• Requirement
Check each line of the data, and copy those where "into" appears.

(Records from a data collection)
BEGIN

import Mathlib
import HarnessLib
import Literature.MathematicalPhysics.KineticTheory.HardSphereEuler
import Literature.MathematicalPhysics.KineticTheory.BackwardCluster
import Literature.MathematicalPhysics.KineticTheory.GoodConfigurations

/-!
# Stub `stub_windowComposition` of the line `Sketch` (log-window-tagged-tail) for the crux
`RelayRaceLocality.GibbsLightCone` (stmt-AtomisticToContinuum-12501)

Registered stub of the lead prover's skeleton (`Cruxes/GibbsLightCone/Lines/Sketch.lean`): the
deterministic WINDOW COMPOSITION step on one good orbit of a hard-sphere flow `Φ` on `T³`.
Backward clusters (Aoki–Pulvirenti–Simonella–Tsuji 2015 §1, §5;
`Literature.MathematicalPhysics.KineticTheory.BackwardCluster`) compose over time windows: if
over every window `(aW, (a+1)W]`, `a < n`, every member `r` of `{q} ∪ BC(q, (aW, (a+1)W])` sits
at time `aW` within minimal-image distance `L` of `x_q((a+1)W)`, then every member `j` of
`{i} ∪ BC(i, (0, nW])` sits at time `0` within `n · L` of `x_i(nW)`.

Proof: induction on `n`. The window `(0, (n+1)W]` splits at `nW`
(`backwardSweep_eq_sweep`): the running cluster of `i` over `(0, (n+1)W]` is the sweep over the
collisions in `(0, nW]` started from the running cluster `S` of `i` over `(nW, (n+1)W]`; and a
sweep started from `S` is the union over `q ∈ S` of the sweeps started from `{q}`
(`windowComposition_mem_sweep_fst_iff`: the backward step `clusterStep E` distributes over
unions, and the recollision counter never feeds back into the running cluster). Hence
`j ∈ {q} ∪ BC(q, (0, nW])` for some `q ∈ {i} ∪ BC(i, (nW, (n+1)W])`
(`windowComposition_exists_mem`), and the triangle inequality for the minimal-image distance
`Torus.euclidDist` through `x_q(nW)` (`torus_euclidDist_triangle`) closes the induction.
-/

namespace Summit.AtomisticToContinuum.HydrodynamicLimit.Theorems.LogWindowTaggedTail

open Literature.MathematicalPhysics.KineticTheory Literature.Analysis.FluidPDE MeasureTheory Filter Set

/-- The running cluster of a backward sweep depends on the initial running cluster through a
union: `x` is swept in starting from `init` iff it is swept in starting from some single member
`q` of the initial running cluster (the backward step
`clusterStep E S = S ∪ {partners in E of members of S}` distributes over unions of `S`; the
recollision counter does not feed back into the cluster). [folklore] -/
theorem windowComposition_mem_sweep_fst_iff {N : ℕ} (Es : List (Finset (Sym2 (Fin N))))
    (init : Finset (Fin N) × ℕ) (x : Fin N) :
    x ∈ (sweep Es init).1 ↔ ∃ q ∈ init.1, x ∈ (sweep Es ({q}, 0)).1 := by
  induction Es generalizing x with
  | nil => simp
  | cons E Es ih =>
    simp only [sweep_cons, sweepStep, mem_clusterStep, ih]
    constructor
    · rintro (⟨q, hq, hx⟩ | ⟨j, ⟨q, hq, hj⟩, hE⟩)
      · exact ⟨q, hq, Or.inl hx⟩
      · exact ⟨q, hq, Or.inr ⟨j, hj, hE⟩⟩
    · rintro ⟨q, hq, hx | ⟨j, hj, hE⟩⟩
      · exact Or.inl ⟨q, hq, hx⟩
      · exact Or.inr ⟨j, ⟨q, hq, hj⟩, hE⟩

/-- **Windows compose** (membership form): splitting the window `(s, t]` at an intermediate time
`u`, every member `j` of `{i} ∪ BC(i, (s, t])` belongs to `{q} ∪ BC(q, (s, u])` for some member
`q` of `{i} ∪ BC(i, (u, t])` — the backward sweep over `(s, t]` is the sweep over the
collisions in `(s, u]` started from the running cluster over `(u, t]`
(`backwardSweep_eq_sweep`, APST 2015 §1 "iterate this procedure"), and sweeps distribute over
the initial running cluster (`windowComposition_mem_sweep_fst_iff`). [folklore] -/
theorem windowComposition_exists_mem {d X : Type*} [Fintype d] {N : ℕ} {G : Geometry d X}
    {ε : ℝ} {γ : ℝ → Config N d X} {i j : Fin N} {s u t : ℝ} (hsu : s ≤ u) (hut : u ≤ t)
    (hfin : (collisionTimes G ε γ ∩ Ioc s t).Finite)
    (hj : j = i ∨ j ∈ backwardCluster G ε γ i s t) :
    ∃ q : Fin N, (q = i ∨ q ∈ backwardCluster G ε γ i u t) ∧
      (j = q ∨ j ∈ backwardCluster G ε γ q s u) := by
  have hj' : j ∈ (backwardSweep G ε γ i s t).1 := by
    rw [backwardSweep_fst_eq_insert, Finset.mem_insert]
    exact hj
  rw [backwardSweep_eq_sweep hsu hut hfin, windowComposition_mem_sweep_fst_iff] at hj'
  obtain ⟨q, hq, hjq⟩ := hj'
  refine ⟨q, ?_, ?_⟩
  · rw [backwardSweep_fst_eq_insert, Finset.mem_insert] at hq
    exact hq
  · change j ∈ (backwardSweep G ε γ q s u).1 at hjq
    rw [backwardSweep_fst_eq_insert, Finset.mem_insert] at hjq
    exact hjq

/-- WINDOW COMPOSITION (registered stub `stub_windowComposition` of the line `Sketch` for the
crux `GibbsLightCone`, stmt-AtomisticToContinuum-12501; deterministic, on one good orbit):
backward clusters compose over time windows (`backwardSweep_eq_sweep`; `clusterStep`
distributes over unions of the running set), hence a uniform per-window, per-particle span
bound `L` at the window endpoints forces `dist(x_j(0), x_i(nW)) ≤ n · L` for every
`j ∈ {i} ∪ BC(i, (0, nW])` (induction on `n`, triangle inequality for `Torus.euclidDist`
through the position at time `nW` of an intermediate cluster member). [folklore] -/
theorem stub_windowComposition :
    ∀ (N : ℕ) (ε : ℝ) (Φ : HardSphereFlow (Torus.geometry (Fin 3)) ε N) (z : Config N (Fin 3) T3),
    z ∈ Φ.good → ∀ (W L : ℝ), 0 < W → ∀ n : ℕ,
      (∀ a : ℕ, a < n → ∀ q r : Fin N,
          (r = q ∨ r ∈ Φ.backwardCluster q (a * W) ((a + 1) * W) z) →
          Torus.euclidDist ((Φ.flow (a * W) z) r).1 ((Φ.flow ((a + 1) * W) z) q).1 ≤ L) →
      ∀ i j : Fin N, (j = i ∨ j ∈ Φ.backwardCluster i 0 (n * W) z) →
        Torus.euclidDist (z j).1 ((Φ.flow (n * W) z) i).1 ≤ n * L := by
  intro N ε Φ z hz W L hW n
  induction n with
  | zero =>
    intro _ i j hj
    simp only [Nat.cast_zero, zero_mul] at hj ⊢
    rw [Φ.backwardCluster_apply hz, backwardCluster_of_le le_rfl] at hj
    rcases hj with rfl | hj
    · rw [Φ.flow_zero z hz, Torus.euclidDist_self]
    · exact absurd hj (Finset.notMem_empty j)
  | succ n ih =>
    intro hwin i j hj
    -- the first `n` windows: the induction hypothesis applies to every tagged particle
    have ih' := ih fun a ha => hwin a (Nat.lt_succ_of_lt ha)
    push_cast at hj ⊢
    have hn0 : (0 : ℝ) ≤ n * W := mul_nonneg n.cast_nonneg hW.le
    have hn1 : (n : ℝ) * W ≤ (n + 1) * W := by nlinarith
    -- finitely many collisions of the (hard-sphere) orbit in the window `(0, (n+1)W]`
    have hfin : (collisionTimes (Torus.geometry (Fin 3)) ε (fun τ => Φ.flow τ z) ∩
        Ioc 0 ((n + 1) * W)).Finite :=
      ((Φ.isTrajectory z hz).locFinite 0 _).subset (inter_subset_inter_right _ Ioc_subset_Icc_self)
    rw [Φ.backwardCluster_apply hz] at hj
    -- split the window at `nW`: `j` is swept in over `(0, nW]` from some `q` swept in over
    -- `(nW, (n+1)W]` from `i`
    obtain ⟨q, hq, hjq⟩ := windowComposition_exists_mem hn0 hn1 hfin hj
    rw [← Φ.backwardCluster_apply hz] at hq hjq
    -- `dist(x_j(0), x_q(nW)) ≤ n L` (induction) and `dist(x_q(nW), x_i((n+1)W)) ≤ L` (window `n`)
    have h1 := ih' q j hjq
    have h2 := hwin n (Nat.lt_succ_self n) i q hq
    calc Torus.euclidDist (z j).1 ((Φ.flow ((n + 1) * W) z) i).1
        ≤ Torus.euclidDist (z j).1 ((Φ.flow (n * W) z) q).1 +
            Torus.euclidDist ((Φ.flow (n * W) z) q).1 ((Φ.flow ((n + 1) * W) z) i).1 :=
          torus_euclidDist_triangle _ _ _
      _ ≤ n * L + L := add_le_add h1 h2
      _ = (n + 1) * L := by ring

end Summit.AtomisticToContinuum.HydrodynamicLimit.Theorems.LogWindowTaggedTail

END

• Finished task
unions, and the recollision counter never feeds back into the running cluster). Hence
recollision counter does not feed back into the cluster). [folklore] -/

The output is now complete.